*YOUR ASSIGNMENT:* Sort through the listing below and keep each line with the word "siegelDeltaRat". Copy those.

.....

/-! ## §2 The twisted unfolding of the free `w_Δ`-orbit -/

/-- **`∫ β(u) • (conj ψ_S(u) · Σ'_ν f(w_Δ ν u h)) dνN = W_S(f)(h)`** as soon as `u ↦ f(w_Δ u h)` is `νN`-integrable in norm: the Bochner unfolding of the
free orbit (★ `integral_wt_smul_eq_integral_wt_smul_tsum`, `Γ' = 1`) for the left-`N_Δ(L⁺)`-INVARIANT integrand `conj ψ_S(u) f(w_Δ u h)` (`ψ_S(ν u) = ψ_S(u)`,
★ Φ1 (A1) `unipDeltaChar_rat_mul`). [cite: Garrett2018, §3.10] [cite: KudlaRallis1994, §2] [cite: Tan1999, §3] -/
theorem integral_wt_smul_conj_mul_tsum_weylDelta_orbit (νN : Measure (unipDelta L e dV hdV dW hdW)) [νN.IsMulLeftInvariant]
    {β : unipDelta L e dV hdV dW hdW → ℝ≥0∞} (hβ : IsCoveringWeight (unipDeltaRat L e dV hdV dW hdW) β) (S : Matrix (Fin n) (Fin n) L)
    {f : HA L e dV hdV dW hdW → ℂ} (hfc : Continuous f) (h : HA L e dV hdV dW hdW)
    (hint : ∫⁻ u, ‖f (weylDelta L e dV hdV dW hdW * (u : HA L e dV hdV dW hdW) * h)‖ₑ ∂νN ≠ ∞) :
    ∫ u, (β u).toReal • (conj (unipDeltaChar L e dV hdV dW hdW S (u : HA L e dV hdV dW hdW) : ℂ) * (∑' ν : unipDeltaRat L e dV hdV dW hdW,
        f (weylDelta L e dV hdV dW hdW * ((ν : unipDelta L e dV hdV dW hdW) : HA L e dV hdV dW hdW) * ((u : HA L e dV hdV dW hdW) * h)))) ∂νN =
      whittakerDelta L e dV hdV dW hdW νN S f h := by
  haveI : Countable (unipDeltaRat L e dV hdV dW hdW) := countable_unipDeltaRat L e dV hdV dW hdW
  haveI : MeasurableConstSMul (unipDelta L e dV hdV dW hdW) (unipDelta L e dV hdV dW hdW) := ⟨fun g => measurable_const_mul g⟩
  haveI : SMulInvariantMeasure (unipDelta L e dV hdV dW hdW) (unipDelta L e dV hdV dW hdW) νN :=
    ⟨fun g s _hs => by rw [show (fun x : unipDelta L e dV hdV dW hdW => g • x) ⁻¹' s = (fun x => g * x) ⁻¹' s from rfl, measure_preimage_mul]⟩
  set F : unipDelta L e dV hdV dW hdW → ℂ := fun u =>
    conj (unipDeltaChar L e dV hdV dW hdW S (u : HA L e dV hdV dW hdW) : ℂ) * f (weylDelta L e dV hdV dW hdW * (u : HA L e dV hdV dW hdW) * h) with hF
  have hFm : StronglyMeasurable F := ((Complex.continuous_conj.comp (continuous_unipDeltaChar_coe L e dV hdV dW hdW S)).mul
    (hfc.comp ((continuous_const.mul continuous_subtype_val).mul continuous_const))).stronglyMeasurable
  have h1w : ∀ x : unipDelta L e dV hdV dW hdW, coveringSum (⊥ : Subgroup (unipDelta L e dV hdV dW hdW)) (fun _ => (1 : ℝ≥0∞)) x = 1 := by
    intro x
    rw [coveringSum_apply, tsum_eq_single (1 : (⊥ : Subgroup (unipDelta L e dV hdV dW hdW))) (fun b hb => absurd (Subsingleton.elim b 1) hb)]
  have hs : ∀ γ ∈ unipDeltaRat L e dV hdV dW hdW, ∃! i : unipDeltaRat L e dV hdV dW hdW,
      γ * ((i : unipDelta L e dV hdV dW hdW))⁻¹ ∈ (⊥ : Subgroup (unipDelta L e dV hdV dW hdW)) := by
    intro γ hγ
    refine ⟨⟨γ, hγ⟩, by simp, fun i hi => ?_⟩
    have hi' : γ * ((i : unipDelta L e dV hdV dW hdW))⁻¹ ∈ (⊥ : Subgroup (unipDelta L e dV hdV dW hdW)) := hi
    rw [Subgroup.mem_bot, mul_inv_eq_one] at hi'
    exact Subtype.ext hi'.symm
  have hFint : ∫⁻ u, ‖F u‖ₑ * (1 : ℝ≥0∞) ∂νN < ∞ := by
    simp only [mul_one, hF, ← ofReal_norm, norm_conj_unipDeltaChar_mul]
    simp only [ofReal_norm]
    exact lt_top_iff_ne_top.2 hint
  have key := integral_wt_smul_eq_integral_wt_smul_tsum νN (unipDeltaRat L e dV hdV dW hdW) ⊥ bot_le (F := F) hFm
    (fun γ hγ x => by rw [Subgroup.mem_bot] at hγ; rw [hγ, one_smul]) (β' := fun _ => 1) (β := β) measurable_const h1w hβ.1 hβ.2
    (s := fun i : unipDeltaRat L e dV hdV dW hdW => (i : unipDelta L e dV hdV dW hdW)) (fun i => i.2) hs hFint
  have hwt1 : ∀ x : unipDelta L e dV hdV dW hdW, wt (fun _ => (1 : ℝ≥0∞)) x • F x = F x := fun x => by simp [wt]
  simp_rw [hwt1] at key
  have hψν : ∀ (ν : unipDeltaRat L e dV hdV dW hdW) (u : unipDelta L e dV hdV dW hdW),
      unipDeltaChar L e dV hdV dW hdW S (((ν : unipDelta L e dV hdV dW hdW) : HA L e dV hdV dW hdW) * (u : HA L e dV hdV dW hdW)) =
        unipDeltaChar L e dV hdV dW hdW S (u : HA L e dV hdV dW hdW) := fun ν u => by
    rw [← Subgroup.coe_mul]; exact unipDeltaChar_rat_mul L e dV hdV dW hdW S ν u
  rw [whittakerDelta_def, show (∫ u, conj (unipDeltaChar L e dV hdV dW hdW S (u : HA L e dV hdV dW hdW) : ℂ) *
      f (weylDelta L e dV hdV dW hdW * (u : HA L e dV hdV dW hdW) * h) ∂νN) = ∫ u, F u ∂νN from rfl, key]
  refine integral_congr_ae (ae_of_all _ fun u => ?_)
  show (β u).toReal • _ = wt β u • _
  rw [← tsum_mul_left]
  congr 1
  refine tsum_congr fun ν => ?_
  rw [hF]
  simp only [smul_eq_mul, Subgroup.coe_mul, hψν, mul_assoc]

/-! ## §3 THE TWISTED THREE CELLS -/

section Main

variable (wq : unipDeltaRat L e dV hdV dW hdW → ratH L e dV hdV dW hdW)
  (hwq : ∀ ν, ((wq ν : ratH L e dV hdV dW hdW) : HA L e dV hdV dW hdW) =
    weylDelta L e dV hdV dW hdW * ((ν : unipDelta L e dV hdV dW hdW) : HA L e dV hdV dW hdW))

set_option maxHeartbeats 400000 in
include hwq in
/-- **Φ2 (T1, «ORBIT FORM») — THE `S`-th FOURIER COEFFICIENT OF THE SIEGEL EISENSTEIN SERIES ALONG `N_Δ` SPLITS INTO THREE CELLS:**
  `∫ β(u) • (conj ψ_S(u) · E(u h; f)) dνN(u) = (∫ β • conj ψ_S dνN) · f(h) + whittakerDelta νN S f h + ∫ β(u) • (conj ψ_S(u) · Σ'_{q ∈ REST} f(γ_q u h)) dνN(u)`
(setting and binder (H) of ★ O41.4; `S = 0` IS ★ O41.4 by ★ (D) `whittakerDelta_zero_index`).  Identity cell, TWISTED BIG CELL `W_S(f)(h)` (the full
twisted intertwining integral — the big cell is free), middle cosets verbatim.  All three are absolutely convergent Bochner integrals under (H)
(★ (b) `three_cells_ne_top`; the twist is unimodular). [cite: MoeglinWaldspurger1995, II.1.7] [cite: KudlaRallis1994, §2] [cite: Tan1999, §3]
[cite: Shimura1997, §18.3] [cite: Garrett2018, §3.10] -/
theorem fourierCoeff_three_cells (hn : 0 < n) (νN : Measure (unipDelta L e dV hdV dW hdW)) [νN.IsMulLeftInvariant]
    {β : unipDelta L e dV hdV dW hdW → ℝ≥0∞} (hβ : IsCoveringWeight (unipDeltaRat L e dV hdV dW hdW) β)
    {χ : HeckeCharacter L} {s : ℂ} {f : HA L e dV hdV dW hdW → ℂ} (hf : IsSiegelDeltaSection L e dV hdV dW hdW χ s f) (hfc : Continuous f)
    (h : HA L e dV hdV dW hdW)
    (hH : ∫⁻ u, (∑' q : SiegelDeltaQuot L e dV hdV dW hdW,
        ‖f ((((Quotient.out q : ratH L e dV hdV dW hdW) : HA L e dV hdV dW hdW)) * ((u : HA L e dV hdV dW hdW) * h))‖ₑ) * β u ∂νN ≠ ∞)
    (S : Matrix (Fin n) (Fin n) L) :
    ∫ u, (β u).toReal • (conj (unipDeltaChar L e dV hdV dW hdW S (u : HA L e dV hdV dW hdW) : ℂ) *
        eisensteinSeriesDelta L e dV hdV dW hdW f ((u : HA L e dV hdV dW hdW) * h)) ∂νN =
      (∫ u, (β u).toReal • conj (unipDeltaChar L e dV hdV dW hdW S (u : HA L e dV hdV dW hdW) : ℂ) ∂νN) * f h +
        whittakerDelta L e dV hdV dW hdW νN S f h +
        ∫ u, (β u).toReal • (conj (unipDeltaChar L e dV hdV dW hdW S (u : HA L e dV hdV dW hdW) : ℂ) *
          (∑' q : ↥(({Quotient.mk (MulAction.orbitRel (siegelDeltaRat L e dV hdV dW hdW) (ratH L e dV hdV dW hdW)) 1} ∪
            Set.range (fun ν : unipDeltaRat L e dV hdV dW hdW =>
              (Quotient.mk (MulAction.orbitRel (siegelDeltaRat L e dV hdV dW hdW) (ratH L e dV hdV dW hdW)) (wq ν) :
                SiegelDeltaQuot L e dV hdV dW hdW)))ᶜ : Set (SiegelDeltaQuot L e dV hdV dW hdW)),
          f ((((Quotient.out (q : SiegelDeltaQuot L e dV hdV dW hdW) : ratH L e dV hdV dW hdW) : HA L e dV hdV dW hdW)) *
            ((u : HA L e dV hdV dW hdW) * h)))) ∂νN := by
  haveI : Countable (unipDeltaRat L e dV hdV dW hdW) := countable_unipDeltaRat L e dV hdV dW hdW
  haveI : Countable (ratH L e dV hdV dW hdW) := countable_ratH L e dV hdV dW hdW
  haveI : Countable (SiegelDeltaQuot L e dV hdV dW hdW) := by unfold SiegelDeltaQuot; exact inferInstance
  -- notation (as in ★ O41.4)
  set q₁ : SiegelDeltaQuot L e dV hdV dW hdW :=
    Quotient.mk (MulAction.orbitRel (siegelDeltaRat L e dV hdV dW hdW) (ratH L e dV hdV dW hdW)) 1 with hq₁
  set qw : unipDeltaRat L e dV hdV dW hdW → SiegelDeltaQuot L e dV hdV dW hdW := fun ν =>
    (Quotient.mk (MulAction.orbitRel (siegelDeltaRat L e dV hdV dW hdW) (ratH L e dV hdV dW hdW)) (wq ν) :
      SiegelDeltaQuot L e dV hdV dW hdW) with hqw
  set ψc : unipDelta L e dV hdV dW hdW → ℂ := fun u => conj (unipDeltaChar L e dV hdV dW hdW S (u : HA L e dV hdV dW hdW) : ℂ) with hψc
  set Fq : SiegelDeltaQuot L e dV hdV dW hdW → unipDelta L e dV hdV dW hdW → ℂ := fun q u =>
    f ((((Quotient.out q : ratH L e dV hdV dW hdW) : HA L e dV hdV dW hdW)) * ((u : HA L e dV hdV dW hdW) * h)) with hFq
  set g : SiegelDeltaQuot L e dV hdV dW hdW → unipDelta L e dV hdV dW hdW → ℂ := fun q u => (β u).toReal • (ψc u * Fq q u) with hg
  have hgm : ∀ q, AEStronglyMeasurable (g q) νN := fun q => aestronglyMeasurable_wt_smul_conj_mul_apply νN hβ.1 S hfc _ h
  have hFqm : ∀ q, Measurable fun u => ‖Fq q u‖ₑ := fun q => measurable_enorm_apply_mul_coe_mul' hfc _ h
  have hgn : ∀ q u, ‖g q u‖ₑ = ‖Fq q u‖ₑ * β u := fun q u => enorm_wt_smul_conj_mul hβ S u _
  -- the three finiteness statements of ★ (b)
  obtain ⟨-, hfin2, -⟩ := three_cells_ne_top wq hwq hn νN hβ hf hfc h hH
  -- Step 1: Fubini for series under (H): `∫ β • (ψc · E(·h)) = Σ'_q ∫ g q`
  have hsum : ∑' q, ∫⁻ u, ‖g q u‖ₑ ∂νN ≠ ∞ := by
    simp_rw [hgn]
    rw [← lintegral_tsum (f := fun q u => ‖Fq q u‖ₑ * β u) fun q => ((hFqm q).mul hβ.1).aemeasurable]
    simp_rw [ENNReal.tsum_mul_right]
    exact hH
  have h1 : ∫ u, (β u).toReal • (ψc u * eisensteinSeriesDelta L e dV hdV dW hdW f ((u : HA L e dV hdV dW hdW) * h)) ∂νN = ∑' q, ∫ u, g q u ∂νN := by
    rw [← integral_tsum hgm hsum]
    refine integral_congr_ae (ae_of_all _ fun u => ?_)
    show (β u).toReal • (ψc u * eisensteinSeriesDelta L e dV hdV dW hdW f ((u : HA L e dV hdV dW hdW) * h)) = ∑' q, (β u).toReal • (ψc u * Fq q u)
    rw [tsum_const_smul'' (β u).toReal, tsum_mul_left]
    rfl
  -- Step 2: the series `q ↦ J q = ∫ g q` is absolutely summable; split it along `{q₁} ⊔ range qw ⊔ REST`
  set J : SiegelDeltaQuot L e dV hdV dW hdW → ℂ := fun q => ∫ u, g q u ∂νN with hJ
  have hJs : Summable J := by
    refine Summable.of_norm_bounded (ENNReal.summable_toReal hsum) fun q => ?_
    rw [← toReal_enorm (J q)]
    exact ENNReal.toReal_mono (ENNReal.ne_top_of_tsum_ne_top hsum q) (enorm_integral_le_lintegral_enorm _)
  have hdisj : Disjoint ({q₁} : Set (SiegelDeltaQuot L e dV hdV dW hdW)) (Set.range qw) := by
    rw [Set.disjoint_singleton_left]
    rintro ⟨ν, hν⟩
    exact mk_wq_ne_mk_one wq hwq hn ν hν
  have hB : ∑' q, J q = J q₁ + ∑' ν, J (qw ν) + ∑' q : ↥(({q₁} ∪ Set.range qw)ᶜ : Set (SiegelDeltaQuot L e dV hdV dW hdW)), J q := by
    rw [← (hJs.subtype _).tsum_add_tsum_compl (hJs.subtype (({q₁} ∪ Set.range qw)ᶜ : Set (SiegelDeltaQuot L e dV hdV dW hdW))),
      (hJs.subtype _).tsum_union_disjoint hdisj (hJs.subtype _), tsum_singleton, tsum_range J (mk_wq_injective wq hwq)]
  -- Step 3a: the identity cell
  have hC : J q₁ = (∫ u, (β u).toReal • ψc u ∂νN) * f h := by
    have h1' : ∀ u : unipDelta L e dV hdV dW hdW, g q₁ u = ((β u).toReal • ψc u) * f h := fun u => by
      rw [hg, hFq]
      dsimp only
      rw [hq₁, apply_out_mk_one_mul hf, apply_unipDelta_mul hf u.2 h, smul_mul_assoc]
    show (∫ u, g q₁ u ∂νN) = _
    simp_rw [h1']
    exact integral_mul_const (f h) _
  -- Step 3b: the free `w_Δ`-cell re-sums to the TWISTED intertwining integral `W_S(f)(h)`
  have hD : ∑' ν, J (qw ν) = whittakerDelta L e dV hdV dW hdW νN S f h := by
    have hsum2 : ∑' ν, ∫⁻ u, ‖g (qw ν) u‖ₑ ∂νN ≠ ∞ := by
      simp_rw [hgn]
      rw [← lintegral_tsum (f := fun ν u => ‖Fq (qw ν) u‖ₑ * β u) fun ν => ((hFqm (qw ν)).mul hβ.1).aemeasurable]
      simp_rw [ENNReal.tsum_mul_right]
      have h2 : ∀ (u : unipDelta L e dV hdV dW hdW) (ν : unipDeltaRat L e dV hdV dW hdW), ‖Fq (qw ν) u‖ₑ =
          ‖f (weylDelta L e dV hdV dW hdW * ((ν : unipDelta L e dV hdV dW hdW) : HA L e dV hdV dW hdW) * ((u : HA L e dV hdV dW hdW) * h))‖ₑ := by
        intro u ν
        rw [hFq]
        dsimp only
        rw [hqw]
        dsimp only
        rw [apply_out_mk_wq_mul wq hwq hf ν]
      simp_rw [h2]
      rw [lintegral_weylDelta_orbit_unfold νN hβ hfc h]
      exact hfin2
    rw [show (∑' ν, J (qw ν)) = ∑' ν, ∫ u, g (qw ν) u ∂νN from rfl, ← integral_tsum (fun ν => hgm (qw ν)) hsum2,
      ← integral_wt_smul_conj_mul_tsum_weylDelta_orbit νN hβ S hfc h hfin2]
    refine integral_congr_ae (ae_of_all _ fun u => ?_)
    show (∑' ν, (β u).toReal • (ψc u * Fq (qw ν) u)) = _
    rw [tsum_const_smul'' (β u).toReal, tsum_mul_left]
    congr 2
    refine tsum_congr fun ν => ?_
    rw [hFq]
    dsimp only
    rw [hqw]
    dsimp only
    rw [apply_out_mk_wq_mul wq hwq hf ν]
  -- Step 3c: the remaining cosets, Fubini backwards
  have hE : ∑' q : ↥(({q₁} ∪ Set.range qw)ᶜ : Set (SiegelDeltaQuot L e dV hdV dW hdW)), J q =
      ∫ u, (β u).toReal • (ψc u * (∑' q : ↥(({q₁} ∪ Set.range qw)ᶜ : Set (SiegelDeltaQuot L e dV hdV dW hdW)), Fq q u)) ∂νN := by
    have hsum3 : ∑' q : ↥(({q₁} ∪ Set.range qw)ᶜ : Set (SiegelDeltaQuot L e dV hdV dW hdW)), ∫⁻ u, ‖g q u‖ₑ ∂νN ≠ ∞ :=
      ne_top_of_le_ne_top hsum (ENNReal.tsum_comp_le_tsum_of_injective Subtype.val_injective _)
    rw [show (∑' q : ↥(({q₁} ∪ Set.range qw)ᶜ : Set (SiegelDeltaQuot L e dV hdV dW hdW)), J q) =
        ∑' q : ↥(({q₁} ∪ Set.range qw)ᶜ : Set (SiegelDeltaQuot L e dV hdV dW hdW)), ∫ u, g q u ∂νN from rfl,
      ← integral_tsum (f := fun (q : ↥(({q₁} ∪ Set.range qw)ᶜ : Set (SiegelDeltaQuot L e dV hdV dW hdW))) u => g q u)
        (fun q => hgm q) hsum3]
    refine integral_congr_ae (ae_of_all _ fun u => ?_)
    show (∑' q : ↥(({q₁} ∪ Set.range qw)ᶜ : Set (SiegelDeltaQuot L e dV hdV dW hdW)), (β u).toReal • (ψc u * Fq q u)) = _
    rw [tsum_const_smul'' (β u).toReal, tsum_mul_left]
  rw [h1, hB, hC]
  exact congrArg₂ (fun x y => (∫ u, (β u).toReal • ψc u ∂νN) * f h + x + y) hD hE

.....

*YOUR SOLUTION:*
          (∑' q : ↥(({Quotient.mk (MulAction.orbitRel (siegelDeltaRat L e dV hdV dW hdW) (ratH L e dV hdV dW hdW)) 1} ∪
              (Quotient.mk (MulAction.orbitRel (siegelDeltaRat L e dV hdV dW hdW) (ratH L e dV hdV dW hdW)) (wq ν) :
    Quotient.mk (MulAction.orbitRel (siegelDeltaRat L e dV hdV dW hdW) (ratH L e dV hdV dW hdW)) 1 with hq₁
    (Quotient.mk (MulAction.orbitRel (siegelDeltaRat L e dV hdV dW hdW) (ratH L e dV hdV dW hdW)) (wq ν) :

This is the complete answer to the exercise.